■ DIRECTIONS FOR THIS TASK:
Exactly the lines below from the one with "refine ⟨?_, hycoE, hyE, fun hxB => ?_⟩" up to and including the one with "src_mem x' hx'" make up the answer, with nothing else added.
* * * * * * * * *
import Summits.CriticalPhenomena.PercolationContinuityZ3.Theorems.PercNearOneGluingNoHeavyLowerTailTwoDownsetMatching

/-!
# Shared Kleitman–Hall on a single cube, `Finset` form (support file, crux `stmt-CriticalPhenomena-4575`, lineage prim-bnk-2 g28)

Support file (`--supports stmt-CriticalPhenomena-4575`; memo `run/shared/lean/prim/prim-l12/FROM-prim-bnk-2-g28-SHARED-KH-PROVED.md` §1).
No definitions, no `sorry`, standard axioms.  The cube-level corollary (C2) of THEOREM T (`SahiFComb.Shift.exists_disjoint_equiv_of_union`,
companion file `…TwoDownsetMatching`), in the `Finset (Finset α)` language of the `SahiFComb.Shift` toolkit (complement `xᶜ = univ \\ x`):
for up-closed families `B, C, U` of subsets of a finite type,
  `#{x∈U : x∈C∖B, xᶜ∈B} + #{x∈U : x∈B∖C, xᶜ∈B∩C} ≤ #{x∈U : x∈B∩C, xᶜ∉B∩C}`
(`sharedKleitmanHall_card`), via an explicit upward injection (`exists_sharedKleitmanHall_injection`).  Kleitman's lemma
`#{x∈U : x∉G, xᶜ∈G} ≤ #{x∈U : x∈G, xᶜ∉G}` is the case `B = univ` (`C = G`) or `C = univ` (`B = G`).  The twisted three-partition version
(the tree's `ThreePartition.ColumnSharedKleitmanHall`) is assembled separately in `…ThreePartitionColumnSharedKH`. [this work]
-/

namespace Summit.CriticalPhenomena.PercolationContinuityZ3.Theorems

namespace SahiFComb.Shift

open Finset

variable {α : Type*} [Fintype α] [DecidableEq α]

/-- **Shared Kleitman–Hall, injection form** (memo §1, COROLLARY (C2)).  For up-closed `B, C`: with `E = (B ∖ σB) ∪ (B∩C)`, `L = σE ∖ E`,
THEOREM T applied to the down-sets `L ∖ B` and `L ∩ σC` gives a map `φ` on the sources `S = {x∈C∖B : xᶜ∈B} ∪ {x∈B∖C : xᶜ∈B∩C}` with
`x ⊆ φ x`, `φ x ∈ B∩C`, `(φ x)ᶜ ∉ B∩C`, injective on `S`. [this work] -/
theorem exists_sharedKleitmanHall_injection [LinearOrder α] (B C : Finset (Finset α))
    (hB : ∀ K ∈ B, ∀ K', K ⊆ K' → K' ∈ B) (hC : ∀ K ∈ C, ∀ K', K ⊆ K' → K' ∈ C) :
    ∃ φ : Finset α → Finset α, ∀ x : Finset α,
      ((x ∈ C ∧ x ∉ B ∧ xᶜ ∈ B) ∨ (x ∈ B ∧ x ∉ C ∧ xᶜ ∈ B ∧ xᶜ ∈ C)) →
        x ⊆ φ x ∧ φ x ∈ B ∧ φ x ∈ C ∧ ¬ ((φ x)ᶜ ∈ B ∧ (φ x)ᶜ ∈ C) ∧
        ∀ x' : Finset α, ((x' ∈ C ∧ x' ∉ B ∧ x'ᶜ ∈ B) ∨ (x' ∈ B ∧ x' ∉ C ∧ x'ᶜ ∈ B ∧ x'ᶜ ∈ C)) → φ x = φ x' → x = x' := by
  classical
  -- `E = H_B ∪ (B ∩ C)` as a predicate; the down-sets `𝒜 = L ∖ B`, `𝒞 = L ∩ σC`
  let E : Finset α → Prop := fun x => x ∈ B ∧ (xᶜ ∉ B ∨ x ∈ C)
  have E_mono : ∀ {x x' : Finset α}, x ⊆ x' → E x → E x' := fun h hx =>
    ⟨hB _ hx.1 _ h, hx.2.imp (fun hn hc => hn (hB _ hc _ (compl_subset_compl.2 h))) (fun hc => hC _ hc _ h)⟩
  let 𝒜 : Finset (Finset α) := univ.filter fun x => ¬ E x ∧ E xᶜ ∧ x ∉ B
  let 𝒞 : Finset (Finset α) := univ.filter fun x => ¬ E x ∧ E xᶜ ∧ xᶜ ∈ C
  have hm𝒜 : ∀ x, x ∈ 𝒜 ↔ ¬ E x ∧ E xᶜ ∧ x ∉ B := fun x => by simp only [𝒜, mem_filter, mem_univ, true_and]
  have hm𝒞 : ∀ x, x ∈ 𝒞 ↔ ¬ E x ∧ E xᶜ ∧ xᶜ ∈ C := fun x => by simp only [𝒞, mem_filter, mem_univ, true_and]
  have h𝒜 : ∀ K ∈ 𝒜, ∀ K' ⊆ K, K' ∈ 𝒜 := by
    intro K hK K' hK'
    rw [hm𝒜] at hK ⊢
    exact ⟨fun h => hK.1 (E_mono hK' h), E_mono (compl_subset_compl.2 hK') hK.2.1, fun h => hK.2.2 (hB _ h _ hK')⟩
  have h𝒞 : ∀ K ∈ 𝒞, ∀ K' ⊆ K, K' ∈ 𝒞 := by
    intro K hK K' hK'
    rw [hm𝒞] at hK ⊢
    exact ⟨fun h => hK.1 (E_mono hK' h), E_mono (compl_subset_compl.2 hK') hK.2.1, hC _ hK.2.2 _ (compl_subset_compl.2 hK')⟩
  have hL : ∀ x : Finset α, x ∈ 𝒜 ∪ 𝒞 ↔ ¬ E x ∧ E xᶜ := by
    intro x
    rw [mem_union, hm𝒜, hm𝒞]
    constructor
    · rintro (⟨h1, h2, -⟩ | ⟨h1, h2, -⟩) <;> exact ⟨h1, h2⟩
    · rintro ⟨h1, h2⟩
      by_cases hb : x ∈ B
      · refine Or.inr ⟨h1, h2, ?_⟩
        rcases h2.2 with hn | hc
        · rw [compl_compl] at hn; exact absurd hb hn
        · exact hc
      · exact Or.inl ⟨h1, h2, hb⟩
  obtain ⟨ψ, hψ⟩ := exists_disjoint_equiv_of_union h𝒜 h𝒞
  -- sources lie in `L`
  have src_mem : ∀ x : Finset α, ((x ∈ C ∧ x ∉ B ∧ xᶜ ∈ B) ∨ (x ∈ B ∧ x ∉ C ∧ xᶜ ∈ B ∧ xᶜ ∈ C)) → x ∈ 𝒜 ∪ 𝒞 := by
    intro x h
    rw [hL]
    rcases h with ⟨hxC, hxB, hcB⟩ | ⟨hxB, hxC, hcB, hcC⟩
    · exact ⟨fun hE => hxB hE.1, ⟨hcB, Or.inl (by rw [compl_compl]; exact hxB)⟩⟩
    · exact ⟨fun hE => hE.2.elim (fun hn => hn hcB) hxC, ⟨hcB, Or.inr hcC⟩⟩
  let φ : Finset α → Finset α := fun x => if h : x ∈ 𝒜 ∪ 𝒞 then ((ψ ⟨x, h⟩ : ↥(𝒜 ∪ 𝒞)) : Finset α)ᶜ else x
  have key : ∀ (x : Finset α) (h : x ∈ 𝒜 ∪ 𝒞), x ⊆ φ x ∧ E (φ x) ∧ ¬ E (φ x)ᶜ ∧ (x ∈ B → (φ x) ∈ C) := by
    intro x h
    have hφ : φ x = ((ψ ⟨x, h⟩ : ↥(𝒜 ∪ 𝒞)) : Finset α)ᶜ := by simp only [φ, dif_pos h]
    obtain ⟨hyE, hycoE⟩ := (hL _).1 (ψ ⟨x, h⟩).2
    rw [hφ, compl_compl]
    refine ⟨?_, hycoE, hyE, fun hxB => ?_⟩
    · rw [subset_compl_iff_disjoint_right]
      exact (hψ ⟨x, h⟩).1
    · have hxA : x ∉ 𝒜 := fun h' => ((hm𝒜 _).1 h').2.2 hxB
      exact ((hm𝒞 _).1 ((hψ ⟨x, h⟩).2.resolve_left hxA)).2.2
  refine ⟨φ, fun x hx => ?_⟩
  have hxL := src_mem x hx
  obtain ⟨k1, k2, k3, k4⟩ := key x hxL
  refine ⟨k1, k2.1, ?_, fun hc => k3 ⟨hc.1, Or.inr hc.2⟩, fun x' hx' heq => ?_⟩
  · rcases hx with ⟨hxC, -, -⟩ | ⟨hxB, -, -, -⟩
    · exact hC _ hxC _ k1
    · exact k4 hxB
  · have hx'L := src_mem x' hx'
    have h1 : φ x = ((ψ ⟨x, hxL⟩ : ↥(𝒜 ∪ 𝒞)) : Finset α)ᶜ := by simp only [φ, dif_pos hxL]
    have h2 : φ x' = ((ψ ⟨x', hx'L⟩ : ↥(𝒜 ∪ 𝒞)) : Finset α)ᶜ := by simp only [φ, dif_pos hx'L]
    rw [h1, h2, compl_inj_iff] at heq
    have h3 : (⟨x, hxL⟩ : ↥(𝒜 ∪ 𝒞)) = ⟨x', hx'L⟩ := ψ.injective (Subtype.ext heq)
    exact congrArg Subtype.val h3

/-- **Shared Kleitman–Hall, counting form on a cube** (CLAIM 2 of memo g27 = (C2); `Finset` version).  For up-closed families `B, C, U` of subsets of a
finite type: `#{x∈U : x∈C∖B, xᶜ∈B} + #{x∈U : x∈B∖C, xᶜ∈B∩C} ≤ #{x∈U : x∈B∩C, xᶜ∉B∩C}`. [this work] -/
theorem sharedKleitmanHall_card [LinearOrder α] (B C U : Finset (Finset α))
    (hB : ∀ K ∈ B, ∀ K', K ⊆ K' → K' ∈ B) (hC : ∀ K ∈ C, ∀ K', K ⊆ K' → K' ∈ C) (hU : ∀ K ∈ U, ∀ K', K ⊆ K' → K' ∈ U) :
    #(U.filter fun x => x ∈ C ∧ x ∉ B ∧ xᶜ ∈ B) + #(U.filter fun x => x ∈ B ∧ x ∉ C ∧ xᶜ ∈ B ∧ xᶜ ∈ C) ≤
      #(U.filter fun x => x ∈ B ∧ x ∈ C ∧ ¬ (xᶜ ∈ B ∧ xᶜ ∈ C)) := by
  classical
  obtain ⟨φ, hφ⟩ := exists_sharedKleitmanHall_injection B C hB hC
  rw [← card_union_of_disjoint (disjoint_filter.2 fun x _ h1 h2 => h2.2.1 h1.1)]
  refine card_le_card_of_injOn φ (fun x hx => ?_) (fun x₁ hx₁ x₂ hx₂ heq => ?_)
  · rw [coe_union, Set.mem_union, coe_filter, coe_filter, Set.mem_setOf_eq, Set.mem_setOf_eq] at hx
    have hxU : x ∈ U := by rcases hx with h | h <;> exact h.1
    have hsrc : (x ∈ C ∧ x ∉ B ∧ xᶜ ∈ B) ∨ (x ∈ B ∧ x ∉ C ∧ xᶜ ∈ B ∧ xᶜ ∈ C) := by
      rcases hx with h | h
      · exact Or.inl h.2
      · exact Or.inr h.2
    obtain ⟨k1, k2, k3, k4, -⟩ := hφ x hsrc
    rw [mem_coe, mem_filter]
    exact ⟨hU _ hxU _ k1, k2, k3, k4⟩
  · rw [coe_union, Set.mem_union, coe_filter, coe_filter, Set.mem_setOf_eq, Set.mem_setOf_eq] at hx₁ hx₂
    have hs₁ : (x₁ ∈ C ∧ x₁ ∉ B ∧ x₁ᶜ ∈ B) ∨ (x₁ ∈ B ∧ x₁ ∉ C ∧ x₁ᶜ ∈ B ∧ x₁ᶜ ∈ C) := by
      rcases hx₁ with h | h
      · exact Or.inl h.2
      · exact Or.inr h.2
    have hs₂ : (x₂ ∈ C ∧ x₂ ∉ B ∧ x₂ᶜ ∈ B) ∨ (x₂ ∈ B ∧ x₂ ∉ C ∧ x₂ᶜ ∈ B ∧ x₂ᶜ ∈ C) := by
      rcases hx₂ with h | h
      · exact Or.inl h.2
      · exact Or.inr h.2
    exact (hφ x₁ hs₁).2.2.2.2 x₂ hs₂ heq

end SahiFComb.Shift

end Summit.CriticalPhenomena.PercolationContinuityZ3.Theorems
* * * * * * * * *
■ SOLUTION TO THIS TASK:
    refine ⟨?_, hycoE, hyE, fun hxB => ?_⟩
    · rw [subset_compl_iff_disjoint_right]
      exact (hψ ⟨x, h⟩).1
    · have hxA : x ∉ 𝒜 := fun h' => ((hm𝒜 _).1 h').2.2 hxB
      exact ((hm𝒞 _).1 ((hψ ⟨x, h⟩).2.resolve_left hxA)).2.2
  refine ⟨φ, fun x hx => ?_⟩
  have hxL := src_mem x hx
  obtain ⟨k1, k2, k3, k4⟩ := key x hxL
  refine ⟨k1, k2.1, ?_, fun hc => k3 ⟨hc.1, Or.inr hc.2⟩, fun x' hx' heq => ?_⟩
  · rcases hx with ⟨hxC, -, -⟩ | ⟨hxB, -, -, -⟩
    · exact hC _ hxC _ k1
    · exact k4 hxB
  · have hx'L := src_mem x' hx'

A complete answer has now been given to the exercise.